Saved data entries
..........
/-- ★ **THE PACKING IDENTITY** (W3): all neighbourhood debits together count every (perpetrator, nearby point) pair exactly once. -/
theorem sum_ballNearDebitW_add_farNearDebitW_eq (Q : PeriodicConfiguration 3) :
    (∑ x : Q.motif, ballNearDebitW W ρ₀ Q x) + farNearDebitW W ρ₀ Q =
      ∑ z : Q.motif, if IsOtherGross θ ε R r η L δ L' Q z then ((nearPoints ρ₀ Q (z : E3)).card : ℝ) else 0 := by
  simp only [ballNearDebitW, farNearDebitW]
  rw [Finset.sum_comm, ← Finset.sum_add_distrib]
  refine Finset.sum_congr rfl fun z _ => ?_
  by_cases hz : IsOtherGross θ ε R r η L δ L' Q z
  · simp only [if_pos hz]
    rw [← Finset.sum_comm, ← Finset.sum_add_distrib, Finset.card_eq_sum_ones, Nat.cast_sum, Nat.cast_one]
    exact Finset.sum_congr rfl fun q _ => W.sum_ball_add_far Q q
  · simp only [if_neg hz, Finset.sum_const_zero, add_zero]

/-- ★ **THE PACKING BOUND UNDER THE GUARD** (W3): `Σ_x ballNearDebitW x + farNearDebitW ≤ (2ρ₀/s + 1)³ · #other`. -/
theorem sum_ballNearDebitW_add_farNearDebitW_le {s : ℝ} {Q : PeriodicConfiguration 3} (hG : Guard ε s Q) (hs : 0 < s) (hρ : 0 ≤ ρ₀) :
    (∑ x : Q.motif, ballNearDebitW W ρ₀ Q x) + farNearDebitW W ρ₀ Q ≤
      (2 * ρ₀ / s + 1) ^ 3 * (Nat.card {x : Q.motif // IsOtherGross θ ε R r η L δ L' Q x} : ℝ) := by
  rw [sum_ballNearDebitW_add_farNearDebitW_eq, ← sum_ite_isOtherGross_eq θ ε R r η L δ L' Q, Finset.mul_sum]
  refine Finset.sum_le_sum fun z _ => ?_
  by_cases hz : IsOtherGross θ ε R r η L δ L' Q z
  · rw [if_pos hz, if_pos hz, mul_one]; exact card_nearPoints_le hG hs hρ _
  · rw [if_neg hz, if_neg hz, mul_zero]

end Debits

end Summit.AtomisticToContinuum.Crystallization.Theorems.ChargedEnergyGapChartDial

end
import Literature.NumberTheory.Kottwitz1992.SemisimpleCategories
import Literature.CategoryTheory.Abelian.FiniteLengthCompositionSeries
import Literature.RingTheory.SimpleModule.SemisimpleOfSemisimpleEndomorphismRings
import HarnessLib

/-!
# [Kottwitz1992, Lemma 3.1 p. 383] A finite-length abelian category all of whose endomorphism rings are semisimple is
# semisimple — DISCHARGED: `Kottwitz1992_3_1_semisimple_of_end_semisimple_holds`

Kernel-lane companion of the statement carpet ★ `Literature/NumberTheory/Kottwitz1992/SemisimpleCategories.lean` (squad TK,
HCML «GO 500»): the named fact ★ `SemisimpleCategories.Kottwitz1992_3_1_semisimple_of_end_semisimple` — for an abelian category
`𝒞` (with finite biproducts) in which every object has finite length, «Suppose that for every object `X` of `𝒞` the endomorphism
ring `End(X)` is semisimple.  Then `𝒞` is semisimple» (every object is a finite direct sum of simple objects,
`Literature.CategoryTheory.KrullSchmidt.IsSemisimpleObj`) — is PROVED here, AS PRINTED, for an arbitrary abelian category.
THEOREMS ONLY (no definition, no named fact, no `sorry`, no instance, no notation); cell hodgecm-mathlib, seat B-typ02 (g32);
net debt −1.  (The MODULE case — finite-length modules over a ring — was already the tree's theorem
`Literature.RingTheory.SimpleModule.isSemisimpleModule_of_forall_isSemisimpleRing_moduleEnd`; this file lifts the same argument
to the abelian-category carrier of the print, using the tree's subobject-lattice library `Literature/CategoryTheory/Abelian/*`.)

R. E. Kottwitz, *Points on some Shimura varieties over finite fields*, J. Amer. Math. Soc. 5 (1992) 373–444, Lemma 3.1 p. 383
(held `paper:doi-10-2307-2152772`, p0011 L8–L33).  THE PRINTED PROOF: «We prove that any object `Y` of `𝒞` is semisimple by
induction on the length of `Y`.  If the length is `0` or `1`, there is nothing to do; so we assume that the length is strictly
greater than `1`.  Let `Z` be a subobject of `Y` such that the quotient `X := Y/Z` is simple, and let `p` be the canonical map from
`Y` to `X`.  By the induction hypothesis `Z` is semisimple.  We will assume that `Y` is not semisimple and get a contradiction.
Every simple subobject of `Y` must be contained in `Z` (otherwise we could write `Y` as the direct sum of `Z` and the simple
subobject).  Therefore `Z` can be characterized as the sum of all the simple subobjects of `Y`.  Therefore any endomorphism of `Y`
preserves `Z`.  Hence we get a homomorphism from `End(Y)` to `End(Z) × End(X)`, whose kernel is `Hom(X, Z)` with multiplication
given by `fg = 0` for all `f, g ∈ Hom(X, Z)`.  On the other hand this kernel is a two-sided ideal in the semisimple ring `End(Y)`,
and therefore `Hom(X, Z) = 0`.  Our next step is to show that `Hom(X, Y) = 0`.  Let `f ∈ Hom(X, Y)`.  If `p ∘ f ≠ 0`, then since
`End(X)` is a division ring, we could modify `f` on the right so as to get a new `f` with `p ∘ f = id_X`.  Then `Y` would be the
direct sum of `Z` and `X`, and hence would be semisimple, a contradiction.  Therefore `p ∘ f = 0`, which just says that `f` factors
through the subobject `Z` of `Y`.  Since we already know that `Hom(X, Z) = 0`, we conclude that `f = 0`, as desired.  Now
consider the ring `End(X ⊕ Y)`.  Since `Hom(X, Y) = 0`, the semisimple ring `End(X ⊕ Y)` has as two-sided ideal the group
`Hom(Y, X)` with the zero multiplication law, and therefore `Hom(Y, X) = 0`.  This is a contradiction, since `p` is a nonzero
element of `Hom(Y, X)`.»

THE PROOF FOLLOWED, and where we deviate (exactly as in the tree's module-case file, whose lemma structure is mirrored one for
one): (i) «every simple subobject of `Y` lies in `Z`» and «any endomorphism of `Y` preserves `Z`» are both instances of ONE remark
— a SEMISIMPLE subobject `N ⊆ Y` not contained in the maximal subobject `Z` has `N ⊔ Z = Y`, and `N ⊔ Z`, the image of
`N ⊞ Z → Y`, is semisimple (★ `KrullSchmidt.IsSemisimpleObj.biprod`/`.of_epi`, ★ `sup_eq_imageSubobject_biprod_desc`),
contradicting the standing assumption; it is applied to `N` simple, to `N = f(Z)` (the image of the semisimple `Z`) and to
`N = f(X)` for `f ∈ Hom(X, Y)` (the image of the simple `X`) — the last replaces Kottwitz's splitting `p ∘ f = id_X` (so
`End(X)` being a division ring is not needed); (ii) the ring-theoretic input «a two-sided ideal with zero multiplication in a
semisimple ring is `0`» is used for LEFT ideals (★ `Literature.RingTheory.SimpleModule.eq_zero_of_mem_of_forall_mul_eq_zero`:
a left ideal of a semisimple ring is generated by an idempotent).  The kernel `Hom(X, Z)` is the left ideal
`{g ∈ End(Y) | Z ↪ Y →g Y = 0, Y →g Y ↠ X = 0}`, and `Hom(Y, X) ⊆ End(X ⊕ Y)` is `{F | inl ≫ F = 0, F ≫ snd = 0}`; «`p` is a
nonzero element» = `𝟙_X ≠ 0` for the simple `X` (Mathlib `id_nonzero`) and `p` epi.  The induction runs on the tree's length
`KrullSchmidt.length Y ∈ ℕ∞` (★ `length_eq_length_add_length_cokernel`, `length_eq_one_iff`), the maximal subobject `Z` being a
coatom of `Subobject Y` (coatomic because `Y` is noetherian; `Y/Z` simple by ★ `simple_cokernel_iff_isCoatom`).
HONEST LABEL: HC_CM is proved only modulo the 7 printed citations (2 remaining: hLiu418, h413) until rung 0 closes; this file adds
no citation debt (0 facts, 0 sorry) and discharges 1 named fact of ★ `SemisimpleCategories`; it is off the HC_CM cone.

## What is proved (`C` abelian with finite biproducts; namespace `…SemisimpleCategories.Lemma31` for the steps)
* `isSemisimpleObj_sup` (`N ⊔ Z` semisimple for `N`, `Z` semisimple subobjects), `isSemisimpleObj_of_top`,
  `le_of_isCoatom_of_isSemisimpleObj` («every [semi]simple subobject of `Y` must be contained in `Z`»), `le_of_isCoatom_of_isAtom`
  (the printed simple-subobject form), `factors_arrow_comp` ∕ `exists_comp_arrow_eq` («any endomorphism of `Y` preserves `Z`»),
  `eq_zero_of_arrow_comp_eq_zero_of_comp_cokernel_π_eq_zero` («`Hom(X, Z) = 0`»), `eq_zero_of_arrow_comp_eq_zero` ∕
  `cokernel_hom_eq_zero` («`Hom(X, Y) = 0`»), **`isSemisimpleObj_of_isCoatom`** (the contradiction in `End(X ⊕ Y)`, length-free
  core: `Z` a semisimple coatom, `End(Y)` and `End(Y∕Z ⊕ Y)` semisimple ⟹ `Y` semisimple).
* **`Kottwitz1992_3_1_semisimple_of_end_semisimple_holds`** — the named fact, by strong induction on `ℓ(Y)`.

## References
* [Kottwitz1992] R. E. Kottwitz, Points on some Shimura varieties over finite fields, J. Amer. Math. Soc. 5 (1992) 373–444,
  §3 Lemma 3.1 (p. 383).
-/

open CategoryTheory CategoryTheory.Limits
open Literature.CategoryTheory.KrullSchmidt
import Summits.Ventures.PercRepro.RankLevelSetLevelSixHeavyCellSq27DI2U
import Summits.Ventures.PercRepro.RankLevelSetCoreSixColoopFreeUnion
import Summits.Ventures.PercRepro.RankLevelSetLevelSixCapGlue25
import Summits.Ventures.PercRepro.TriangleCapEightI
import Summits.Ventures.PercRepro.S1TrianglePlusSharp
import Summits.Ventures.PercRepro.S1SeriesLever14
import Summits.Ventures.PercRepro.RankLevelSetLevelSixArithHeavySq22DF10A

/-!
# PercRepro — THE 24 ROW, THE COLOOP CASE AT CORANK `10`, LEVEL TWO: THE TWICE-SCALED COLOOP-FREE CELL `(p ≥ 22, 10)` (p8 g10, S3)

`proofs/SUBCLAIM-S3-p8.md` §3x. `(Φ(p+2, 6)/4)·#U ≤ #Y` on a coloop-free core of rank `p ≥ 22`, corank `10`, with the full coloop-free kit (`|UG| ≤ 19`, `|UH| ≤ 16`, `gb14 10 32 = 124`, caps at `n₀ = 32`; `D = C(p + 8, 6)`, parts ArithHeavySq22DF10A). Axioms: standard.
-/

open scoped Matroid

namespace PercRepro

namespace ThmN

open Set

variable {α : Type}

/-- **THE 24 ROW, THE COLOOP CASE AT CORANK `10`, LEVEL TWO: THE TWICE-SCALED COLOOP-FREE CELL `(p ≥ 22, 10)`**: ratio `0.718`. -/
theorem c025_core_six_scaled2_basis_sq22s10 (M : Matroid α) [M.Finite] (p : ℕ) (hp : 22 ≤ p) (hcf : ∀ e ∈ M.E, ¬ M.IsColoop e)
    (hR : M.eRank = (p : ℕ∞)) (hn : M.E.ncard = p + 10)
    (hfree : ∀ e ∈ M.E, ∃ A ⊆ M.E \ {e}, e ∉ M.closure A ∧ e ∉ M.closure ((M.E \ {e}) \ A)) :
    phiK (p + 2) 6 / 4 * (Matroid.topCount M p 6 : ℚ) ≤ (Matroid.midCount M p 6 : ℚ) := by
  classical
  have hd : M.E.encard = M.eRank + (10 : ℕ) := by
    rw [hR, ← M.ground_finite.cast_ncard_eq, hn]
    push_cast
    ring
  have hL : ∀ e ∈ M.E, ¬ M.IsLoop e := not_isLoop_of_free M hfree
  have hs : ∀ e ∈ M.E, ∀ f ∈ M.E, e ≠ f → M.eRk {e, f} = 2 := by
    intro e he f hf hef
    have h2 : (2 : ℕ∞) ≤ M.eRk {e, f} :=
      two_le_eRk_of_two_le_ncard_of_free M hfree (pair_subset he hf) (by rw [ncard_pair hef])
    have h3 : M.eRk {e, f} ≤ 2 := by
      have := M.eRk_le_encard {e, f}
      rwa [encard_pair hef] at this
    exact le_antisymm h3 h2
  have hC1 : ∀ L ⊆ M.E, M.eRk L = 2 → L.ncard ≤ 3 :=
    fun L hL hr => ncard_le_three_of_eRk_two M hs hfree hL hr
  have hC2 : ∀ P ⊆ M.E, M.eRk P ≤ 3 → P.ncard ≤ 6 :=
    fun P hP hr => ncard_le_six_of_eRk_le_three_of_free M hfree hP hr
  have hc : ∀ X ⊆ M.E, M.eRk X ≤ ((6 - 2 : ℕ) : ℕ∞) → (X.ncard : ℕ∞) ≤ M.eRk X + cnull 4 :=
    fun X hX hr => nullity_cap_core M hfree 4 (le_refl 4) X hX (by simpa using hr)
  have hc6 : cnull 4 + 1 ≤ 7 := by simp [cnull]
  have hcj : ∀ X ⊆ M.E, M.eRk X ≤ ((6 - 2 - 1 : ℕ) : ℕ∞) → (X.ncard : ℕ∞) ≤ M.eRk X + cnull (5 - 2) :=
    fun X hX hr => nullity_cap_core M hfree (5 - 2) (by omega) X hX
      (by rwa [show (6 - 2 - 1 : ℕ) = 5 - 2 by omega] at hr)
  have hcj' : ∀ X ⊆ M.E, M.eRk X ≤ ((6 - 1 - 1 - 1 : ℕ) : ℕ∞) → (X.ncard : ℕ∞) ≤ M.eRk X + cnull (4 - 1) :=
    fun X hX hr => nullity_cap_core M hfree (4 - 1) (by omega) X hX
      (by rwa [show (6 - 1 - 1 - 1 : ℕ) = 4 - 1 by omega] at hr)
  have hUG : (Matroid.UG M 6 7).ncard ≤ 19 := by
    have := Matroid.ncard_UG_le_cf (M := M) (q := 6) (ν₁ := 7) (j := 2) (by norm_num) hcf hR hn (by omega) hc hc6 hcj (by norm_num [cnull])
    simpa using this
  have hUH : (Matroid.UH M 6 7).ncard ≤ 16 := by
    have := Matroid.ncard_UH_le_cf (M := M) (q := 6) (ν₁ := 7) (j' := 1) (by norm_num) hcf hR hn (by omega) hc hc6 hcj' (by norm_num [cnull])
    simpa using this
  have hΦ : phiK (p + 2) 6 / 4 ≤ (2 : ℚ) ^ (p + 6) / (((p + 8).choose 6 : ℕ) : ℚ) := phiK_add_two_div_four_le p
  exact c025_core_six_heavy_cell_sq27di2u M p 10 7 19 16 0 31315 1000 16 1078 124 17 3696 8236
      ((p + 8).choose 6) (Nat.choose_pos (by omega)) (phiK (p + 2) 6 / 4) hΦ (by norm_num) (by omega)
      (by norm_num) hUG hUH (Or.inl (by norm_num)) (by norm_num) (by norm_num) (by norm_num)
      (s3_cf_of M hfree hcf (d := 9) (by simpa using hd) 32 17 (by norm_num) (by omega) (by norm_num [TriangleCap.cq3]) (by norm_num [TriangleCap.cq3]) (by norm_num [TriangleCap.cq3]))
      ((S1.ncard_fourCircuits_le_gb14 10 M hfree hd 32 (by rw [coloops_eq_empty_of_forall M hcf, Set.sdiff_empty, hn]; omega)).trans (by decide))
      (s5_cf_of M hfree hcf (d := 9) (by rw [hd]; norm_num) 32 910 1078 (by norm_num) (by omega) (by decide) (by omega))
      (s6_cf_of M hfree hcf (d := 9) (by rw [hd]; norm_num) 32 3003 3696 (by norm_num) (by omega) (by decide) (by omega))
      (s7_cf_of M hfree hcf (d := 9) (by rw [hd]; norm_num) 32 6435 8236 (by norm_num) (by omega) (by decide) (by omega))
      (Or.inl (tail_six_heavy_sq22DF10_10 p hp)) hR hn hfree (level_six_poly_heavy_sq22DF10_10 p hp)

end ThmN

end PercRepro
..........
> **What needs to be done**:
Go line by line through the records and copy those that contain the word "fields".

> **Expected output**:
R. E. Kottwitz, *Points on some Shimura varieties over finite fields*, J. Amer. Math. Soc. 5 (1992) 373–444, Lemma 3.1 p. 383
* [Kottwitz1992] R. E. Kottwitz, Points on some Shimura varieties over finite fields, J. Amer. Math. Soc. 5 (1992) 373–444,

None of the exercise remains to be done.